Based on characters created by James Cameron and Dan O'Bannon & Ronald Shusett.
Resemblance to any actual persons, living and/or dead, is intentional but entirely imaginary.


Michael Biehn groaned in disgust as he heard the knock on the door of his trailer. His head was still pounding, his muscles ached in areas he didn't even know were capable of feeling pain, and his eyesight was blurry enough to label him legally blind. And to think this was his condition before he went out drinking.

"It can't possibly be time to shoot yet!" he yelled. "Tell Jim I need another hour!"

"Jim said if you're not on set in five minutes," a small, nervous voice answered from outside, "he'll hitch your trailer to the back of his truck and drive them both into a canyon."

Michael contemplated the scenario as he willed himself out of bed. He had James Cameron pegged for a wild blowhard, but decided vehicular homicide was not outside the man's capability. Good thing he'd slept in his costume; it saved him the time to change.

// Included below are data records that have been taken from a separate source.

/-- **`#lowFree = #highFree`** (by `Z ↦ insert y Z`). -/
lemma ncard_lowFree_eq_highFree {y : α} (hyE : y ∈ M.E) (j : ℕ) :
    (lowFree M y j).ncard = (highFree M y j).ncard := by
  refine Set.ncard_congr (fun Z _ => insert y Z) ?_ ?_ ?_
  · rintro Z ⟨⟨hZE, hZcard, hZind, hZcind⟩, hyZ, hind⟩
    have hZfin : Z.Finite := M.ground_finite.subset hZE
    have h1 : M.E \ insert y Z = (M.E \ Z) \ {y} := by
      ext x; simp only [Set.mem_sdiff, Set.mem_insert_iff, Set.mem_singleton_iff]; tauto
    have h2 : insert y ((M.E \ Z) \ {y}) = M.E \ Z :=
      Set.insert_sdiff_self_of_mem ⟨hyE, hyZ⟩
    refine ⟨⟨Set.insert_subset hyE hZE, ?_, hind, ?_⟩, Set.mem_insert y Z, ?_⟩
    · rw [Set.ncard_insert_of_notMem hyZ hZfin, hZcard]
    · rw [h1]; exact hZcind.subset Set.sdiff_subset
    · rw [h1, h2]; exact hZcind
  · rintro Z Z' ⟨-, hyZ, -⟩ ⟨-, hyZ', -⟩ h
    rw [← Set.insert_sdiff_self_of_notMem hyZ, ← Set.insert_sdiff_self_of_notMem hyZ', h]
  · rintro Q ⟨⟨hQE, hQcard, hQind, hQcind⟩, hyQ, hind⟩
    have hQfin : Q.Finite := M.ground_finite.subset hQE
    have h1 : M.E \ (Q \ {y}) = insert y (M.E \ Q) := by
      ext x; simp only [Set.mem_sdiff, Set.mem_insert_iff, Set.mem_singleton_iff]
      constructor
      · rintro ⟨hxE, hx⟩
        by_cases hxy : x = y
        · exact Or.inl hxy
        · exact Or.inr ⟨hxE, fun hxQ => hx ⟨hxQ, hxy⟩⟩
      · rintro (rfl | ⟨hxE, hxQ⟩)
        · exact ⟨hyE, fun h => h.2 rfl⟩
        · exact ⟨hxE, fun h => hxQ h.1⟩
    refine ⟨Q \ {y}, ⟨⟨Set.sdiff_subset.trans hQE, ?_, hQind.subset Set.sdiff_subset, ?_⟩, ?_, ?_⟩,
      Set.insert_sdiff_self_of_mem hyQ⟩
    · rw [Set.ncard_sdiff_singleton_of_mem hyQ, hQcard]; rfl
    · rw [h1]; exact hind
    · exact fun h => h.2 rfl
    · rw [Set.insert_sdiff_self_of_mem hyQ]; exact hQind

/-! ## The bridge -/

/-- **(PC) IMPLIES (★★) AT THE LAST LEVEL BELOW THE MIDDLE**: for `#E = 2j + 2` and `y ∈ E`,
`#{Z ∈ D_j : y ∉ Z} ≤ #{Q ∈ D_{j+1} : y ∈ Q}`. -/
theorem perElemMid_of_perCircuit (h : PerCircuitMid M) {y : α} (hyE : y ∈ M.E) {j : ℕ}
    (hn : M.E.ncard = 2 * j + 2) :
    {Z ∈ biIndep M j | y ∉ Z}.ncard ≤ {Q ∈ biIndep M (j + 1) | y ∈ Q}.ncard := by
  have hsplitL := ncard_split_pred {Z ∈ biIndep M j | y ∉ Z}
    ((biIndep_finite M j).subset (fun _ h => h.1)) (fun Z => M.Indep (insert y Z))
  have hsplitR := ncard_split_pred {Q ∈ biIndep M (j + 1) | y ∈ Q}
    ((biIndep_finite M (j + 1)).subset (fun _ h => h.1)) (fun Q => M.Indep (insert y (M.E \ Q)))
  have hL1 : {S ∈ {Z ∈ biIndep M j | y ∉ Z} | M.Indep (insert y S)} = lowFree M y j := by
    ext Z; simp only [lowFree, Set.mem_setOf_eq, and_assoc]
  have hL2 : {S ∈ {Z ∈ biIndep M j | y ∉ Z} | ¬ M.Indep (insert y S)} = lowAbsorb M y j := by
    ext Z; simp only [lowAbsorb, Set.mem_setOf_eq, and_assoc]
  have hR1 : {S ∈ {Q ∈ biIndep M (j + 1) | y ∈ Q} | M.Indep (insert y (M.E \ S))} = highFree M y j := by
    ext Q; simp only [highFree, Set.mem_setOf_eq, and_assoc]
  have hR2 : {S ∈ {Q ∈ biIndep M (j + 1) | y ∈ Q} | ¬ M.Indep (insert y (M.E \ S))} = highAbsorb M y j := by
    ext Q; simp only [highAbsorb, Set.mem_setOf_eq, and_assoc]
  rw [hsplitL, hsplitR, hL1, hL2, hR1, hR2, ncard_lowFree_eq_highFree M hyE j, ncard_lowAbsorb_eq_sum M hyE j,
    ncard_highAbsorb_eq_sum M hyE hn]
  refine Nat.add_le_add_left (Finset.sum_le_sum (fun C hC => ?_)) _
  rw [mem_circuitsThrough] at hC
  exact h y hyE C hC.1 hC.2 j hn
import Summits.QuantumFields.YangMills.Theorems.PoincareLipschitzConeLinkChartRegion
import Literature.Analysis.FunctionSpaces.SobolevDomain
import HarnessLib


/-!
# Crux `BlockLipschitzL` (stmt-QuantumFields-23533) ∕ `HistoryTailL` (stmt-QuantumFields-19936), LINE 25 «CompactnessTransfer»,
# stub S1″ — ROAD (H) «SU(2) currents ⇒ H-system ⇒ 8π quantum», brick (T) «CONE → PLANE TRANSPORT», FILE D1 «CONE CUT-OFFS»

Cell `ym3-torus` (YM ladder rung R3 = continuum SU(2) Yang–Mills on T³ — a RUNG, NOT Clay: not d = 4, not infinite volume,
not a mass gap); WIDTH helper seat `ym3-torus-px14` g7 (brick (T) of px19 g8's ROAD (H), architecture v1; chart letters A1∕A2 by
px16 g10).  Helper `--supports stmt-QuantumFields-23533`; THEOREMS ONLY (0 `def`, 0 `sorry`, default heartbeats); imports
px16 g10's ✓`PoincareLipschitzConeLinkChart` (inverse stereographic projection `σ`, conformal factor `c`) and
✓`PoincareLipschitzConeLinkChartRegion` (the chart region `V = {0 < ‖x‖ + x₂}`, the angular inverse `π`), lit ✓`SobolevDomain`
(`IsTestFunctionOn`), Mathlib.

WHAT THIS FILE PROVES.  The 3-d test functions of the transport are CONE CUT-OFFS: for `χ ∈ C^∞(ℝ)` supported in `[a,b]`,
`0 < a`, `φ ∈ C_c^∞(E²)` and `g` smooth on `V`, the zero extension `ζ := V.indicator (x ↦ (χ ‖x‖ · φ (π x)) • g x)` is `C^∞` on
ALL of `E³` with `tsupport ζ ⊆ B̄_b(0)` (★★ `contDiff_coneCutoff`, `tsupport_coneCutoff_subset`): on `V` it is smooth; off `V`
(the closed ray `{x₀ = x₁ = 0, x₂ ≤ 0}`) it vanishes identically NEAR every point — near the origin because `χ(‖x‖) = 0` for
`‖x‖ < a`, near a ray point `x₀ ≠ 0` because `‖π x‖² = (‖x‖ − x₂)∕(‖x‖ + x₂) → ∞` (★ `norm_pi_sq`, ★ `eventually_norm_pi_gt`)
so `φ (π x) = 0` there.  On the cone: `ζ (t • σ y) = (χ t · φ y) • g (t • σ y)` (`coneCutoff_smul_sigma`), whence the pull-back
`y ↦ ζ (t • σ y)` and its `y`-derivative (`fderiv_comp_smul_sigma`: `D(θ ∘ (t•σ))_y v = Dθ_{tσy}(t • Dσ_y v)` for any `C¹` `θ`).

HONEST SCOPE.  Calculus; nothing of (GAP)∕(TM), (C), S1″, K1, `MeanDeviationL`, `BlockLipschitzL`, `HistoryTailL` is proved
here.  YM₃ on T³ is rung R3, not Clay; YM gap NOT proved; no summit statement is proved here.

References: L. Simon, Theorems on Regularity and Singularity of Energy Minimizing Maps (1996) [Simon1996] (§3.1); L. C. Evans,
Partial Differential Equations, 2nd ed. (2010) [Evans2010] (§5.2.1, App. C).
-/

set_option autoImplicit false

noncomputable section

open MeasureTheory Set Function Filter Topology Metric
open scoped RealInnerProductSpace BigOperators ContDiff

namespace Summit.QuantumFields.YangMills.Theorems.PoincareLipschitzConeLinkCutoff

open Literature.Analysis.FunctionSpaces (IsTestFunctionOn)
open Summit.QuantumFields.YangMills.Theorems.PoincareLipschitzConeLinkChart

variable {c : EuclideanSpace ℝ (Fin 2) → ℝ} {σ : EuclideanSpace ℝ (Fin 2) → EuclideanSpace ℝ (Fin 3)}
  {π : EuclideanSpace ℝ (Fin 3) → EuclideanSpace ℝ (Fin 2)}
variable {W : Type*} [NormedAddCommGroup W] [NormedSpace ℝ W]

/-! ## §1 The angular inverse blows up at the ray -/

omit [NormedSpace ℝ W] in
/-- Coordinates: `‖!₂[x₀, x₁]‖² = ‖x‖² − x₂²` for `x ∈ E³`. [folklore] -/
theorem norm_sq_horizontal (x : EuclideanSpace ℝ (Fin 3)) :
    ‖(!₂[x 0, x 1] : EuclideanSpace ℝ (Fin 2))‖ ^ 2 = ‖x‖ ^ 2 - x 2 ^ 2 := by
  rw [EuclideanSpace.norm_sq_eq, EuclideanSpace.norm_sq_eq, Fin.sum_univ_two, Fin.sum_univ_three]
  simp only [Real.norm_eq_abs, sq_abs, Matrix.cons_val_zero, Matrix.cons_val_one]
  ring

/-- ★ **THE ANGULAR INVERSE IN TERMS OF `‖x‖ ± x₂`**: on `V`, `‖π x‖² = (‖x‖ − x₂)∕(‖x‖ + x₂)`. [folklore] -/
theorem norm_pi_sq (hπ : ∀ x, π x = (‖x‖ + x 2)⁻¹ • !₂[x 0, x 1]) {x : EuclideanSpace ℝ (Fin 3)}
    (hx : 0 < ‖x‖ + x 2) : ‖π x‖ ^ 2 = (‖x‖ - x 2) / (‖x‖ + x 2) := by
  rw [hπ x, norm_smul, mul_pow, norm_inv, Real.norm_eq_abs, abs_of_pos hx, norm_sq_horizontal,
    show ‖x‖ ^ 2 - x 2 ^ 2 = (‖x‖ - x 2) * (‖x‖ + x 2) by ring]
  field_simp

/-- ★ **ESCAPE NEAR THE RAY.**  At a point `x₀ ≠ 0` off `V` (so on the ray `x₀ = (0,0,−s)`), for every `M`: eventually near
`x₀`, every point of `V` has `M < ‖π x‖`. [folklore] -/
theorem eventually_norm_pi_gt (hπ : ∀ x, π x = (‖x‖ + x 2)⁻¹ • !₂[x 0, x 1]) {x₀ : EuclideanSpace ℝ (Fin 3)}
    (hx₀ : ¬ 0 < ‖x₀‖ + x₀ 2) (hx₀0 : x₀ ≠ 0) (M : ℝ) :
    ∀ᶠ x in 𝓝 x₀, 0 < ‖x‖ + x 2 → M < ‖π x‖ := by
  -- the open set `O = {M₊² (‖x‖ + x₂) < ‖x‖ − x₂}` contains `x₀`
  set M' := max M 0 with hM'
  have hO : IsOpen {x : EuclideanSpace ℝ (Fin 3) | M' ^ 2 * (‖x‖ + x 2) < ‖x‖ - x 2} := by
    have h2c : Continuous fun x : EuclideanSpace ℝ (Fin 3) => x 2 := (EuclideanSpace.proj (2 : Fin 3)).continuous
    have h1 : Continuous fun x : EuclideanSpace ℝ (Fin 3) => M' ^ 2 * (‖x‖ + x 2) :=
      continuous_const.mul (continuous_norm.add h2c)
    have h2 : Continuous fun x : EuclideanSpace ℝ (Fin 3) => ‖x‖ - x 2 := continuous_norm.sub h2c
    exact isOpen_lt h1 h2
  have hx₀O : x₀ ∈ {x : EuclideanSpace ℝ (Fin 3) | M' ^ 2 * (‖x‖ + x 2) < ‖x‖ - x 2} := by
    have h1 : ‖x₀‖ + x₀ 2 ≤ 0 := not_lt.1 hx₀
    have h2 : 0 < ‖x₀‖ := norm_pos_iff.2 hx₀0
    have h3 : ‖x₀‖ - x₀ 2 > 0 := by linarith
    show M' ^ 2 * (‖x₀‖ + x₀ 2) < ‖x₀‖ - x₀ 2
    nlinarith [sq_nonneg M']
  filter_upwards [hO.mem_nhds hx₀O] with x hx hxV
  have hsq : ‖π x‖ ^ 2 = (‖x‖ - x 2) / (‖x‖ + x 2) := norm_pi_sq hπ hxV
  have h1 : M' ^ 2 < ‖π x‖ ^ 2 := by
    rw [hsq, lt_div_iff₀ hxV]
    exact hx
  have hM'0 : 0 ≤ M' := le_max_right _ _
  calc M ≤ M' := le_max_left _ _
    _ < ‖π x‖ := by
      by_contra h
      push Not at h
      have : ‖π x‖ ^ 2 ≤ M' ^ 2 := pow_le_pow_left₀ (norm_nonneg _) h 2
      linarith

/-! ## §2 Smooth extension by zero across the ray -/

/-- ★★ **CONE CUT-OFFS ARE SMOOTH ON `E³`.**  If `F` is smooth on `V`, vanishes at the points of `V` of norm `< a` (`a > 0`) and
at the points of `V` with `‖π x‖ > M`, then its zero extension `V.indicator F` is `C^∞` on `E³`. [folklore] -/
theorem contDiff_indicator_of_cone_vanishing (hπ : ∀ x, π x = (‖x‖ + x 2)⁻¹ • !₂[x 0, x 1])
    {F : EuclideanSpace ℝ (Fin 3) → W} (hF : ContDiffOn ℝ ∞ F {x : EuclideanSpace ℝ (Fin 3) | 0 < ‖x‖ + x 2})
    {a M : ℝ} (ha : 0 < a) (hFa : ∀ x : EuclideanSpace ℝ (Fin 3), 0 < ‖x‖ + x 2 → ‖x‖ < a → F x = 0)
    (hFM : ∀ x : EuclideanSpace ℝ (Fin 3), 0 < ‖x‖ + x 2 → M < ‖π x‖ → F x = 0) :
    ContDiff ℝ ∞ ({x : EuclideanSpace ℝ (Fin 3) | 0 < ‖x‖ + x 2}.indicator F) := by
  rw [contDiff_iff_contDiffAt]
  intro x
  by_cases hx : 0 < ‖x‖ + x 2
  · -- on `V`: the indicator is `F` near `x`
    have hV : {x : EuclideanSpace ℝ (Fin 3) | 0 < ‖x‖ + x 2} ∈ 𝓝 x := isOpen_V.mem_nhds hx
    refine (hF.contDiffAt hV).congr_of_eventuallyEq ?_
    filter_upwards [hV] with x' hx'
    exact indicator_of_mem (show x' ∈ {x : EuclideanSpace ℝ (Fin 3) | 0 < ‖x‖ + x 2} from hx') F
  · -- off `V`: the indicator vanishes near `x`
    refine (contDiffAt_const (c := (0 : W))).congr_of_eventuallyEq ?_
    by_cases hx0 : x = 0
    · subst hx0
      filter_upwards [Metric.ball_mem_nhds (0 : EuclideanSpace ℝ (Fin 3)) ha] with x' hx'
      by_cases hx'V : 0 < ‖x'‖ + x' 2
      · rw [indicator_of_mem (show x' ∈ {x : EuclideanSpace ℝ (Fin 3) | 0 < ‖x‖ + x 2} from hx'V)]
        exact hFa x' hx'V (by simpa using hx')
      · exact indicator_of_notMem (show x' ∉ {x : EuclideanSpace ℝ (Fin 3) | 0 < ‖x‖ + x 2} from hx'V) F
    · filter_upwards [eventually_norm_pi_gt hπ hx hx0 M] with x' hx'
      by_cases hx'V : 0 < ‖x'‖ + x' 2
      · rw [indicator_of_mem (show x' ∈ {x : EuclideanSpace ℝ (Fin 3) | 0 < ‖x‖ + x 2} from hx'V)]
        exact hFM x' hx'V (hx' hx'V)
      · exact indicator_of_notMem (show x' ∉ {x : EuclideanSpace ℝ (Fin 3) | 0 < ‖x‖ + x 2} from hx'V) F

omit [NormedSpace ℝ W] in
/-- **Support of a cone cut-off.**  If `F` vanishes at the points of `V` of norm `> b`, then
`tsupport (V.indicator F) ⊆ B̄_b(0)`, and the zero extension has compact support. [folklore] -/
theorem tsupport_indicator_subset_closedBall {F : EuclideanSpace ℝ (Fin 3) → W} {b : ℝ}
    (hFb : ∀ x : EuclideanSpace ℝ (Fin 3), 0 < ‖x‖ + x 2 → b < ‖x‖ → F x = 0) :
    tsupport ({x : EuclideanSpace ℝ (Fin 3) | 0 < ‖x‖ + x 2}.indicator F) ⊆ closedBall 0 b := by
  refine closure_minimal (fun x hx => ?_) isClosed_closedBall
  rw [mem_closedBall, dist_zero_right]
  by_contra h
  push Not at h
  apply hx
  by_cases hxV : 0 < ‖x‖ + x 2
  · rw [indicator_of_mem (show x ∈ {x : EuclideanSpace ℝ (Fin 3) | 0 < ‖x‖ + x 2} from hxV)]
    exact hFb x hxV h
  · exact indicator_of_notMem (show x ∉ {x : EuclideanSpace ℝ (Fin 3) | 0 < ‖x‖ + x 2} from hxV) F

omit [NormedSpace ℝ W] in
/-- Compact support of a cone cut-off. [folklore] -/
theorem hasCompactSupport_indicator {F : EuclideanSpace ℝ (Fin 3) → W} {b : ℝ}
    (hFb : ∀ x : EuclideanSpace ℝ (Fin 3), 0 < ‖x‖ + x 2 → b < ‖x‖ → F x = 0) :
    HasCompactSupport ({x : EuclideanSpace ℝ (Fin 3) | 0 < ‖x‖ + x 2}.indicator F) :=
  IsCompact.of_isClosed_subset (isCompact_closedBall 0 b) (isClosed_tsupport _)
    (tsupport_indicator_subset_closedBall hFb)

/-! ## §3 The standard cone cut-off `(χ ‖x‖ · φ (π x)) • g x` -/

/-- **Smoothness on `V` of the standard cut-off.** [folklore] -/
theorem contDiffOn_coneCutoff (hπ : ∀ x, π x = (‖x‖ + x 2)⁻¹ • !₂[x 0, x 1])
    {χ : ℝ → ℝ} (hχ : ContDiff ℝ ∞ χ) {φ : EuclideanSpace ℝ (Fin 2) → ℝ} (hφ : ContDiff ℝ ∞ φ)
    {g : EuclideanSpace ℝ (Fin 3) → W} (hg : ContDiffOn ℝ ∞ g {x : EuclideanSpace ℝ (Fin 3) | 0 < ‖x‖ + x 2}) :
    ContDiffOn ℝ ∞ (fun x => (χ ‖x‖ * φ (π x)) • g x) {x : EuclideanSpace ℝ (Fin 3) | 0 < ‖x‖ + x 2} := by
  have hV0 : ∀ x ∈ {x : EuclideanSpace ℝ (Fin 3) | 0 < ‖x‖ + x 2}, x ≠ 0 := by
    rintro x hx rfl
    simp at hx
  have h1 : ContDiffOn ℝ ∞ (fun x : EuclideanSpace ℝ (Fin 3) => χ ‖x‖) {x | 0 < ‖x‖ + x 2} :=
    hχ.comp_contDiffOn (contDiffOn_id.norm ℝ hV0)
  have h2 : ContDiffOn ℝ ∞ (fun x => φ (π x)) {x : EuclideanSpace ℝ (Fin 3) | 0 < ‖x‖ + x 2} :=
    hφ.comp_contDiffOn (contDiffOn_pi hπ)
  exact (h1.mul h2).smul hg

/-- **Vanishing pattern of the standard cut-off**: it vanishes where `χ ‖x‖ = 0` or `φ (π x) = 0` — in particular at the points of
`V` of norm `< a` or `> b` when `tsupport χ ⊆ [a,b]`, and at those with `‖π x‖ > M` when `tsupport φ ⊆ B̄_M(0)`. [folklore] -/
theorem coneCutoff_eq_zero_of {χ : ℝ → ℝ} {a b : ℝ} (hχs : tsupport χ ⊆ Icc a b)
    {φ : EuclideanSpace ℝ (Fin 2) → ℝ} {M : ℝ} (hφs : tsupport φ ⊆ closedBall 0 M)
    (g : EuclideanSpace ℝ (Fin 3) → W) (x : EuclideanSpace ℝ (Fin 3)) :
    (‖x‖ < a → (χ ‖x‖ * φ (π x)) • g x = 0) ∧ (b < ‖x‖ → (χ ‖x‖ * φ (π x)) • g x = 0) ∧
      (M < ‖π x‖ → (χ ‖x‖ * φ (π x)) • g x = 0) := by
  have hχ0 : ∀ r : ℝ, r ∉ Icc a b → χ r = 0 := fun r hr => image_eq_zero_of_notMem_tsupport fun h => hr (hχs h)
  have hφ0 : ∀ y : EuclideanSpace ℝ (Fin 2), M < ‖y‖ → φ y = 0 := fun y hy =>
    image_eq_zero_of_notMem_tsupport fun h => by
      have := hφs h
      rw [mem_closedBall, dist_zero_right] at this
      linarith
  refine ⟨fun h => ?_, fun h => ?_, fun h => ?_⟩
  · rw [hχ0 _ (fun hm => by linarith [hm.1]), zero_mul, zero_smul]
  · rw [hχ0 _ (fun hm => by linarith [hm.2]), zero_mul, zero_smul]
  · rw [hφ0 _ h, mul_zero, zero_smul]

/-- ★★ **THE STANDARD CONE CUT-OFF IS A TEST FUNCTION.**  For `χ ∈ C^∞(ℝ)` with `tsupport χ ⊆ [a,b]`, `0 < a`, `φ ∈ C_c^∞(E²)`
and `g` smooth on `V`: `ζ := V.indicator ((χ ‖x‖ · φ (π x)) • g x)` is `C^∞` on `E³`, compactly supported, with
`tsupport ζ ⊆ B̄_b(0)`; hence a test function on every open `Ω ⊇ B̄_b(0)`. [cite: Evans2010, §5.2.1] -/
theorem isTestFunctionOn_coneCutoff (hπ : ∀ x, π x = (‖x‖ + x 2)⁻¹ • !₂[x 0, x 1])
    {χ : ℝ → ℝ} (hχ : ContDiff ℝ ∞ χ) {a b : ℝ} (ha : 0 < a) (hχs : tsupport χ ⊆ Icc a b)
    {φ : EuclideanSpace ℝ (Fin 2) → ℝ} (hφ : ContDiff ℝ ∞ φ) (hφc : HasCompactSupport φ)
    {g : EuclideanSpace ℝ (Fin 3) → W} (hg : ContDiffOn ℝ ∞ g {x : EuclideanSpace ℝ (Fin 3) | 0 < ‖x‖ + x 2})
    {Ω : TopologicalSpace.Opens (EuclideanSpace ℝ (Fin 3))} (hΩ : closedBall (0 : EuclideanSpace ℝ (Fin 3)) b ⊆ Ω) :
    IsTestFunctionOn Ω ({x : EuclideanSpace ℝ (Fin 3) | 0 < ‖x‖ + x 2}.indicator fun x => (χ ‖x‖ * φ (π x)) • g x) := by
  obtain ⟨M, hM⟩ := hφc.isCompact.isBounded.subset_closedBall (0 : EuclideanSpace ℝ (Fin 2))
  have hz := fun x => coneCutoff_eq_zero_of (π := π) hχs hM g x
  refine ⟨contDiff_indicator_of_cone_vanishing hπ (contDiffOn_coneCutoff hπ hχ hφ hg) ha
      (fun x _ hx => (hz x).1 hx) (fun x _ hx => (hz x).2.2 hx),
    hasCompactSupport_indicator (fun x _ hx => (hz x).2.1 hx),
    (tsupport_indicator_subset_closedBall (fun x _ hx => (hz x).2.1 hx)).trans hΩ⟩

/-! ## §4 Values and derivatives along the cone -/

/-- **The cut-off on the cone**: `ζ (t • σ y) = (χ t · φ y) • g (t • σ y)` for `t > 0`. [folklore] -/
theorem coneCutoff_smul_sigma (hc : ∀ y, c y = 2 / (1 + ‖y‖ ^ 2))
    (hσ : ∀ y, σ y = !₂[c y * y 0, c y * y 1, c y - 1])
    (hπ : ∀ x, π x = (‖x‖ + x 2)⁻¹ • !₂[x 0, x 1]) (χ : ℝ → ℝ) (φ : EuclideanSpace ℝ (Fin 2) → ℝ)
    (g : EuclideanSpace ℝ (Fin 3) → W) {t : ℝ} (ht : 0 < t) (y : EuclideanSpace ℝ (Fin 2)) :
    ({x : EuclideanSpace ℝ (Fin 3) | 0 < ‖x‖ + x 2}.indicator (fun x => (χ ‖x‖ * φ (π x)) • g x)) (t • σ y) =
      (χ t * φ y) • g (t • σ y) := by
  rw [indicator_of_mem (show t • σ y ∈ {x : EuclideanSpace ℝ (Fin 3) | 0 < ‖x‖ + x 2} from smul_sigma_mem_V hc hσ ht y),
    norm_smul_sigma hc hσ, abs_of_pos ht, pi_smul_sigma hc hσ hπ ht]

/-- **Chain rule along the cone**: for `θ` differentiable at `t • σ y`,
`D(y ↦ θ (t • σ y))_y v = Dθ_{t•σ y} (t • Dσ_y v)`. [folklore] -/
theorem fderiv_comp_smul_sigma (hc : ∀ y, c y = 2 / (1 + ‖y‖ ^ 2))
    (hσ : ∀ y, σ y = !₂[c y * y 0, c y * y 1, c y - 1]) {θ : EuclideanSpace ℝ (Fin 3) → W} (t : ℝ)
    (y v : EuclideanSpace ℝ (Fin 2)) (hθ : DifferentiableAt ℝ θ (t • σ y)) :
    fderiv ℝ (fun y => θ (t • σ y)) y v = fderiv ℝ θ (t • σ y) (t • fderiv ℝ σ y v) := by
  have hσd : DifferentiableAt ℝ σ y := (contDiff_sigma hc hσ).differentiable (by simp) y
  have h1 : DifferentiableAt ℝ (fun y => t • σ y) y := hσd.const_smul t
  rw [show (fun y => θ (t • σ y)) = θ ∘ (fun y => t • σ y) from rfl, fderiv_comp y hθ h1,
    ContinuousLinearMap.comp_apply, fderiv_fun_const_smul hσd]
  rfl

/-- **The pull-back of the standard scalar cut-off is `χ(t) · φ`**: for `t > 0`,
`(y ↦ ζ (t • σ y)) = χ t • φ` when `g ≡ 1`, so `Dζ_{t•σy} (t • Dσ_y v) = χ t · Dφ_y v`. [folklore] -/
theorem fderiv_coneCutoff_smul_sigma (hc : ∀ y, c y = 2 / (1 + ‖y‖ ^ 2))
    (hσ : ∀ y, σ y = !₂[c y * y 0, c y * y 1, c y - 1])
    (hπ : ∀ x, π x = (‖x‖ + x 2)⁻¹ • !₂[x 0, x 1])
    {χ : ℝ → ℝ} (hχ : ContDiff ℝ ∞ χ) {a b : ℝ} (ha : 0 < a) (hχs : tsupport χ ⊆ Icc a b)
    {φ : EuclideanSpace ℝ (Fin 2) → ℝ} (hφ : ContDiff ℝ ∞ φ) (hφc : HasCompactSupport φ)
    {t : ℝ} (ht : 0 < t) (y v : EuclideanSpace ℝ (Fin 2)) :
    fderiv ℝ ({x : EuclideanSpace ℝ (Fin 3) | 0 < ‖x‖ + x 2}.indicator (fun x => (χ ‖x‖ * φ (π x)) • (1 : ℝ)))
        (t • σ y) (t • fderiv ℝ σ y v) = χ t * fderiv ℝ φ y v := by
  set ζ := {x : EuclideanSpace ℝ (Fin 3) | 0 < ‖x‖ + x 2}.indicator (fun x => (χ ‖x‖ * φ (π x)) • (1 : ℝ)) with hζ
  have hζs : ContDiff ℝ ∞ ζ :=
    (isTestFunctionOn_coneCutoff hπ hχ ha hχs hφ hφc (g := fun _ => (1 : ℝ)) contDiffOn_const
      (Ω := ⊤) (subset_univ _)).contDiff
  have h1 : (fun y' => ζ (t • σ y')) = fun y' => χ t * φ y' := by
    funext y'
    rw [hζ, coneCutoff_smul_sigma hc hσ hπ χ φ (fun _ => (1 : ℝ)) ht, smul_eq_mul, mul_one]
  have h2 := fderiv_comp_smul_sigma hc hσ t y v ((hζs.differentiable (by simp)) (t • σ y))
  rw [← h2, h1, fderiv_const_mul ((hφ.differentiable (by simp)) y)]
  rfl

end Summit.QuantumFields.YangMills.Theorems.PoincareLipschitzConeLinkCutoff

end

He opened the door and found cowering in front of him a large, skinny monstrosity; a bony arrangement of insect-like arms and legs covered in an armored black exoskeleton, topped a long, banana-shaped cranium whose only facial features consisted of a drooling, lipless mouth filled with shiny pointed fangs. Michael curiously eyed the creature from head to toe.

"Have we met before?" he asked.

"Uh, no, not formally," the six-foot insect replied. "I mean, we've passed by each other one or twice, but--"

"What's your name?"

"Oh, you can call me Roger!" the bug calling himself Roger announced, grabbing Michael's hand and shaking it furiously.

"Listen, Roger," said Michael, lumbering toward the set with all the enthusiasm of a Death Row inmate, "the last one of you I worked with was very particular about where I shot him. I couldn't get him in the face 'cause I'd ruin his best side, or I couldn't get him in the chest 'cause it was bad for his asthma. I'll warn you right now, if I were in any less mood for that kind of shit today, I swear to God I'd snap and do a Terminator on everybody in this studio. That said, do you have any preference for where I'm going to shoot you?"

"Well, hey, I mean, we wanna get the best shot possible, right?" said Roger. "We're all pretty good at gushing like water balloons if you hit us just right. I think that's something I'll leave up to you. I mean, c'mon, we wanna give 'em their money's worth, am I right?"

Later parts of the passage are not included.